Print, please, the line that contains "event is everything" and each line after it to the end of the entries, unchanged and with nothing else.
--- Source information ---
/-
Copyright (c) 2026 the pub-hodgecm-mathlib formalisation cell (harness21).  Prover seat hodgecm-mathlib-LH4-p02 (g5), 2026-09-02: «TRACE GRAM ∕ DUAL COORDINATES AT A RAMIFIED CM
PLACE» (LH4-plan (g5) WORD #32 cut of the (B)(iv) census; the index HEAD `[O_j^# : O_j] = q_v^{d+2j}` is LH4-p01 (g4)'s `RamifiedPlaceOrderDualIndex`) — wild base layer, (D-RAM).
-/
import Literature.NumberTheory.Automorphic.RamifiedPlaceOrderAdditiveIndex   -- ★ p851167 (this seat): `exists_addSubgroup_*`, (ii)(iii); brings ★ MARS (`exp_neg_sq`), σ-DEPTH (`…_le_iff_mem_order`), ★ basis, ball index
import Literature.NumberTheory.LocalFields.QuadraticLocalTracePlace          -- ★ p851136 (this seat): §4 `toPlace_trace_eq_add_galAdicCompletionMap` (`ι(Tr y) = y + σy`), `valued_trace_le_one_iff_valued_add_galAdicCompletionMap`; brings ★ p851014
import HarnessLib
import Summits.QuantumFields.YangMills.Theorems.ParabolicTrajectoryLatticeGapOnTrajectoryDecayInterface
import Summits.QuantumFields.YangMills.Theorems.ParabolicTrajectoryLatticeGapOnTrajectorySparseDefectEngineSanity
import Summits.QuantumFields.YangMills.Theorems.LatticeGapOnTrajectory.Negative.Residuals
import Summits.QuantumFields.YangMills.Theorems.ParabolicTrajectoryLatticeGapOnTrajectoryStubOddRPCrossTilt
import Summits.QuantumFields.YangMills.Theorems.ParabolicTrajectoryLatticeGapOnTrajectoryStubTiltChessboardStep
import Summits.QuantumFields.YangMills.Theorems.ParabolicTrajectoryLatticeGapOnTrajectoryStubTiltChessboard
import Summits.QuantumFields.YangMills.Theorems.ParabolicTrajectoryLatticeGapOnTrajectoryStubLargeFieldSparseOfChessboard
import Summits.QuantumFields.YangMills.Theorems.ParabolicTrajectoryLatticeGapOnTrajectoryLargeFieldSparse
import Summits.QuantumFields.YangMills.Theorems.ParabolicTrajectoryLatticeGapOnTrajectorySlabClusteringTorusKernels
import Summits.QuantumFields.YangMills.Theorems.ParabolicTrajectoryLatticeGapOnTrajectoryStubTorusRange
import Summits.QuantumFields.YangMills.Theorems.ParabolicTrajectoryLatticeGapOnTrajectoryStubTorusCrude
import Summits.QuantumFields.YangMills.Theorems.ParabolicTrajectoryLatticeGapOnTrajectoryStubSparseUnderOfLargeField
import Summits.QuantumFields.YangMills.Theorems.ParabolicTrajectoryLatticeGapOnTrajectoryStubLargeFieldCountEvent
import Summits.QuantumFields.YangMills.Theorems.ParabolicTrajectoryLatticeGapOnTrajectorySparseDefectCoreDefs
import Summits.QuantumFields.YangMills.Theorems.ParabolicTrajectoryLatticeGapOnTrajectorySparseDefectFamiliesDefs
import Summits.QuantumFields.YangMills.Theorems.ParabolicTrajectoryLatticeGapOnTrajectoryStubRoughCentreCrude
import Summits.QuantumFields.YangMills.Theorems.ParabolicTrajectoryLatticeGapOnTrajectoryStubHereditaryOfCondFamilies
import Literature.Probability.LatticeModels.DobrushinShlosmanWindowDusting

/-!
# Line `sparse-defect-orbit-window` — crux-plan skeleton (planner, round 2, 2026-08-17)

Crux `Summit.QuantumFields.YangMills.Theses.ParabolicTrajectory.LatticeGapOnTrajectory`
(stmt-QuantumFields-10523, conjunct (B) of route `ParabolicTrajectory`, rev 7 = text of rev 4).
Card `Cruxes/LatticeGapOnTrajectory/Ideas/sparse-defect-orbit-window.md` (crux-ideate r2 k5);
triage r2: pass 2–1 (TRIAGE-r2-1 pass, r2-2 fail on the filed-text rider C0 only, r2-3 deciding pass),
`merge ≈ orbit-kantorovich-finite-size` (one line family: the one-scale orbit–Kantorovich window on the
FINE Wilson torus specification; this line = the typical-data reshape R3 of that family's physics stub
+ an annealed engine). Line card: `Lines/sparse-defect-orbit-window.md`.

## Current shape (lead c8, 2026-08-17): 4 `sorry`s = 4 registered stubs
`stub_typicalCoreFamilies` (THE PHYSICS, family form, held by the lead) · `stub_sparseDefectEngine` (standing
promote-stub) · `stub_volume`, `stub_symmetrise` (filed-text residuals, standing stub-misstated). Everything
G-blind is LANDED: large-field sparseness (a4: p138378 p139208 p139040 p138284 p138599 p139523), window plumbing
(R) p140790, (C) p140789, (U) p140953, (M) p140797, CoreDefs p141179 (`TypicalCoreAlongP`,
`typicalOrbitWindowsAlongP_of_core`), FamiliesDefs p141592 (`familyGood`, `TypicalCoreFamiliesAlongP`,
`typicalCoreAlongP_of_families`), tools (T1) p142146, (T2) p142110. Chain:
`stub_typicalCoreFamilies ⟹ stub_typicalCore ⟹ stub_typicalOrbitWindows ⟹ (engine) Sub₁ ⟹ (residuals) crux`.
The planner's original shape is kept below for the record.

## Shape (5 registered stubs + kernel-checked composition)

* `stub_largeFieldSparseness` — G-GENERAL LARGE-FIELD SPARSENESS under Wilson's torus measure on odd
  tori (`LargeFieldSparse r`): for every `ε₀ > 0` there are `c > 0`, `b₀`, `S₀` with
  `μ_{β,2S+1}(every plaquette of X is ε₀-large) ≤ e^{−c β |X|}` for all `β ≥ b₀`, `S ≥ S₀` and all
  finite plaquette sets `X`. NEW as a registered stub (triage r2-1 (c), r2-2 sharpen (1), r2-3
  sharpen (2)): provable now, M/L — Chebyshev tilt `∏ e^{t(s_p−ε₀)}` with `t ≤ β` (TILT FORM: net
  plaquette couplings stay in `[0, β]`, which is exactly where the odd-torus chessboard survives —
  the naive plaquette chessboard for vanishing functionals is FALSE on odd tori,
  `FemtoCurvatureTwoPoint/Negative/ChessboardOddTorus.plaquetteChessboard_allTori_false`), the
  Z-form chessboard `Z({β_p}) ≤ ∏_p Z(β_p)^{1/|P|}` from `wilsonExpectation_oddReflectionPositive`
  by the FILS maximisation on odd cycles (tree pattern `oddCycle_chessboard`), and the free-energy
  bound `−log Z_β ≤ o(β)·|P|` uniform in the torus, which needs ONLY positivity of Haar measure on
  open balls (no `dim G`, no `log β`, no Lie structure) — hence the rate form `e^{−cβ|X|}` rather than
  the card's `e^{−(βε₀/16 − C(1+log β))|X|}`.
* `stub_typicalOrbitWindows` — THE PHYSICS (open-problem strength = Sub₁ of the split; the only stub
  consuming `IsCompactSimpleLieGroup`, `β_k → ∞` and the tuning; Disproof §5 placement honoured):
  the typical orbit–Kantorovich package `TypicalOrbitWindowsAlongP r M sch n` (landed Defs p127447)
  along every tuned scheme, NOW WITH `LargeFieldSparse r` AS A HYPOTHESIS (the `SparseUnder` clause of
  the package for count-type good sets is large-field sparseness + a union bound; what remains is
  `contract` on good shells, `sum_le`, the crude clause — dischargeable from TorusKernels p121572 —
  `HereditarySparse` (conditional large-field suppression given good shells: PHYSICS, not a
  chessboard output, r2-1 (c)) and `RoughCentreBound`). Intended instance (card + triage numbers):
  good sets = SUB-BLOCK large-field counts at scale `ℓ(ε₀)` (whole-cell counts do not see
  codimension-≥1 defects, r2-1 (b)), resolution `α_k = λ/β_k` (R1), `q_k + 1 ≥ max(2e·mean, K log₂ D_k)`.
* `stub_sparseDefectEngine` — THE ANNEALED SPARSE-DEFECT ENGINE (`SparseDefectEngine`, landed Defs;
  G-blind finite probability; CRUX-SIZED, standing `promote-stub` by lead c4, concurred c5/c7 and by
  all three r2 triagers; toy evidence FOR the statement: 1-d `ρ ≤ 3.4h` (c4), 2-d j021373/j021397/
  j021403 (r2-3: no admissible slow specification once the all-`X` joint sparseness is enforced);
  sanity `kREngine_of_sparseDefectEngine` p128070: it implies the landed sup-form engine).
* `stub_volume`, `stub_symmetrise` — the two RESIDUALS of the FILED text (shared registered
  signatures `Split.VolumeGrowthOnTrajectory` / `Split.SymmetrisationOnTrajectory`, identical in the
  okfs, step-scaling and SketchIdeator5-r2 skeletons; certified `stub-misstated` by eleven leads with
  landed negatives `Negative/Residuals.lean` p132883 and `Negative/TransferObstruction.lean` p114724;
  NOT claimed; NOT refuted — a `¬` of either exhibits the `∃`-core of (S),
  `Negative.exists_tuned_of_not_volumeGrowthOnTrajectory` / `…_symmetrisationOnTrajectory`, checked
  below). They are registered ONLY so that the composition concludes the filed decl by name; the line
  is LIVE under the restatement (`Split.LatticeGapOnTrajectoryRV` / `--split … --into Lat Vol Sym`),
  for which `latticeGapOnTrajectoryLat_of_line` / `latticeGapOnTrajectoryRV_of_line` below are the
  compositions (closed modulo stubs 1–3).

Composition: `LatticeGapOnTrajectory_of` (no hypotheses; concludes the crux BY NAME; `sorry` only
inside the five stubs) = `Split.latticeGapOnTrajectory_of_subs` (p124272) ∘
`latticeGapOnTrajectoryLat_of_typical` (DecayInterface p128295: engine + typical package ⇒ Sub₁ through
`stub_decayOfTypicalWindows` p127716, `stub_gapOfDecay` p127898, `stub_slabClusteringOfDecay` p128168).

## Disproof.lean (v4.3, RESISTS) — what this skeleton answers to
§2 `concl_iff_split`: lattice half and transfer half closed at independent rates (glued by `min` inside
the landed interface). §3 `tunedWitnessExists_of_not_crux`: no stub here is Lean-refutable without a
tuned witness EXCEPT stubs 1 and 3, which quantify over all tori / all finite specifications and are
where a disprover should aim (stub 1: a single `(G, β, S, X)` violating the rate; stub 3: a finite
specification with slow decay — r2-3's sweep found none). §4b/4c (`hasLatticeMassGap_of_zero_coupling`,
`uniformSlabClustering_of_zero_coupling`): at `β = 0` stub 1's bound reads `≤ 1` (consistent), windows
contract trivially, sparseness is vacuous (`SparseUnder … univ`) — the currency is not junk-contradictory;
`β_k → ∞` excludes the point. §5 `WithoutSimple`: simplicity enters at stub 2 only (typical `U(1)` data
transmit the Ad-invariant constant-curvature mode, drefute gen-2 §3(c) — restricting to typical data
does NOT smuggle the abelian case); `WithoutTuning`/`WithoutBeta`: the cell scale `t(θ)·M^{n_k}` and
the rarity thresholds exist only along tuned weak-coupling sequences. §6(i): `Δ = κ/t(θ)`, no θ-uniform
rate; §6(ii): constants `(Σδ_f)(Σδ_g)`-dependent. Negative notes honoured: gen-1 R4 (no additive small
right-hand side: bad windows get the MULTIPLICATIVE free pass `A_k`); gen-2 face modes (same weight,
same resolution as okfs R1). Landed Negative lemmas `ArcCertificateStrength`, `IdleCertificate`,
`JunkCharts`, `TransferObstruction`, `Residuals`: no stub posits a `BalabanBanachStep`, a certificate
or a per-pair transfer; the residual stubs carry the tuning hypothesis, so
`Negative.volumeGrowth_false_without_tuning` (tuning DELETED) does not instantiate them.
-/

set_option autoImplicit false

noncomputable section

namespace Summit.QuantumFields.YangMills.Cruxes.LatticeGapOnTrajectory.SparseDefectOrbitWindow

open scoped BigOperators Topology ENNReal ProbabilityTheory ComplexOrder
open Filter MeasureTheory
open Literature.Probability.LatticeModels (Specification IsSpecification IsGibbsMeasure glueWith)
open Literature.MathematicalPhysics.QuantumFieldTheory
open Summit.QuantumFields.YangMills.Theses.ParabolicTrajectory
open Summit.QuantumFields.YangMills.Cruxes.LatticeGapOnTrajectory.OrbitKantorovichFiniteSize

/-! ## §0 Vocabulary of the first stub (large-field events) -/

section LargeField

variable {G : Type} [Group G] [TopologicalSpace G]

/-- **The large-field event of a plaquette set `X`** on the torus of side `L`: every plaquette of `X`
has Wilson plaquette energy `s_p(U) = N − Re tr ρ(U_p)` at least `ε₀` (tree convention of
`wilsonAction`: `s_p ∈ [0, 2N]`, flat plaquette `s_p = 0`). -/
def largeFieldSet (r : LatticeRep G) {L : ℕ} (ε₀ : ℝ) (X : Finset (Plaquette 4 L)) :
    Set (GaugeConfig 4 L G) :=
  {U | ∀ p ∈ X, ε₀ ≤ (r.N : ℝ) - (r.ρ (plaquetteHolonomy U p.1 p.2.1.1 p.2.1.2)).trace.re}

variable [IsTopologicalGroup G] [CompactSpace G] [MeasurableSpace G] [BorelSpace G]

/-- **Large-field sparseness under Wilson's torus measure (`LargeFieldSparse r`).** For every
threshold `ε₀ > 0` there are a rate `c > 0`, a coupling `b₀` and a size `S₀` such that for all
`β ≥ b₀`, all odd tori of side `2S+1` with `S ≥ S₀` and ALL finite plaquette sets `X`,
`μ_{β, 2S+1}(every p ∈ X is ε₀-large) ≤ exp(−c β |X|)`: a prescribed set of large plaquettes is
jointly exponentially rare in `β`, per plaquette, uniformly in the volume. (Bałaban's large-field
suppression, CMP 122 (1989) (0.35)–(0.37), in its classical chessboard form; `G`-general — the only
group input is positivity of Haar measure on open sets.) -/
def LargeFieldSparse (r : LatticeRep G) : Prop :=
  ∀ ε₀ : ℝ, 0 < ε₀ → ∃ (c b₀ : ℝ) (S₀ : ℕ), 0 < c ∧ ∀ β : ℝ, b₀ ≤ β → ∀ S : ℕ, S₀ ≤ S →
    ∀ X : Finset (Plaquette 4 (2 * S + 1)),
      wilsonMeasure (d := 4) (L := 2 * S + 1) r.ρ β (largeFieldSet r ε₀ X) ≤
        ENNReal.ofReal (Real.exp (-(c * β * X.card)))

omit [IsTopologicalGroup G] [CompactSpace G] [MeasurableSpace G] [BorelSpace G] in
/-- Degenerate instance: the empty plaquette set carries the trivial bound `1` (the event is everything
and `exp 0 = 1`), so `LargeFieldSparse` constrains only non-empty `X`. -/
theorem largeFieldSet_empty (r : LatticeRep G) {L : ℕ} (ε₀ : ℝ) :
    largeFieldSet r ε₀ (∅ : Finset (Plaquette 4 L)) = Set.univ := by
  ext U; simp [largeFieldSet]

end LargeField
---
● **Answer space**:
/-- Degenerate instance: the empty plaquette set carries the trivial bound `1` (the event is everything
and `exp 0 = 1`), so `LargeFieldSparse` constrains only non-empty `X`. -/
theorem largeFieldSet_empty (r : LatticeRep G) {L : ℕ} (ε₀ : ℝ) :
    largeFieldSet r ε₀ (∅ : Finset (Plaquette 4 L)) = Set.univ := by
  ext U; simp [largeFieldSet]

end LargeField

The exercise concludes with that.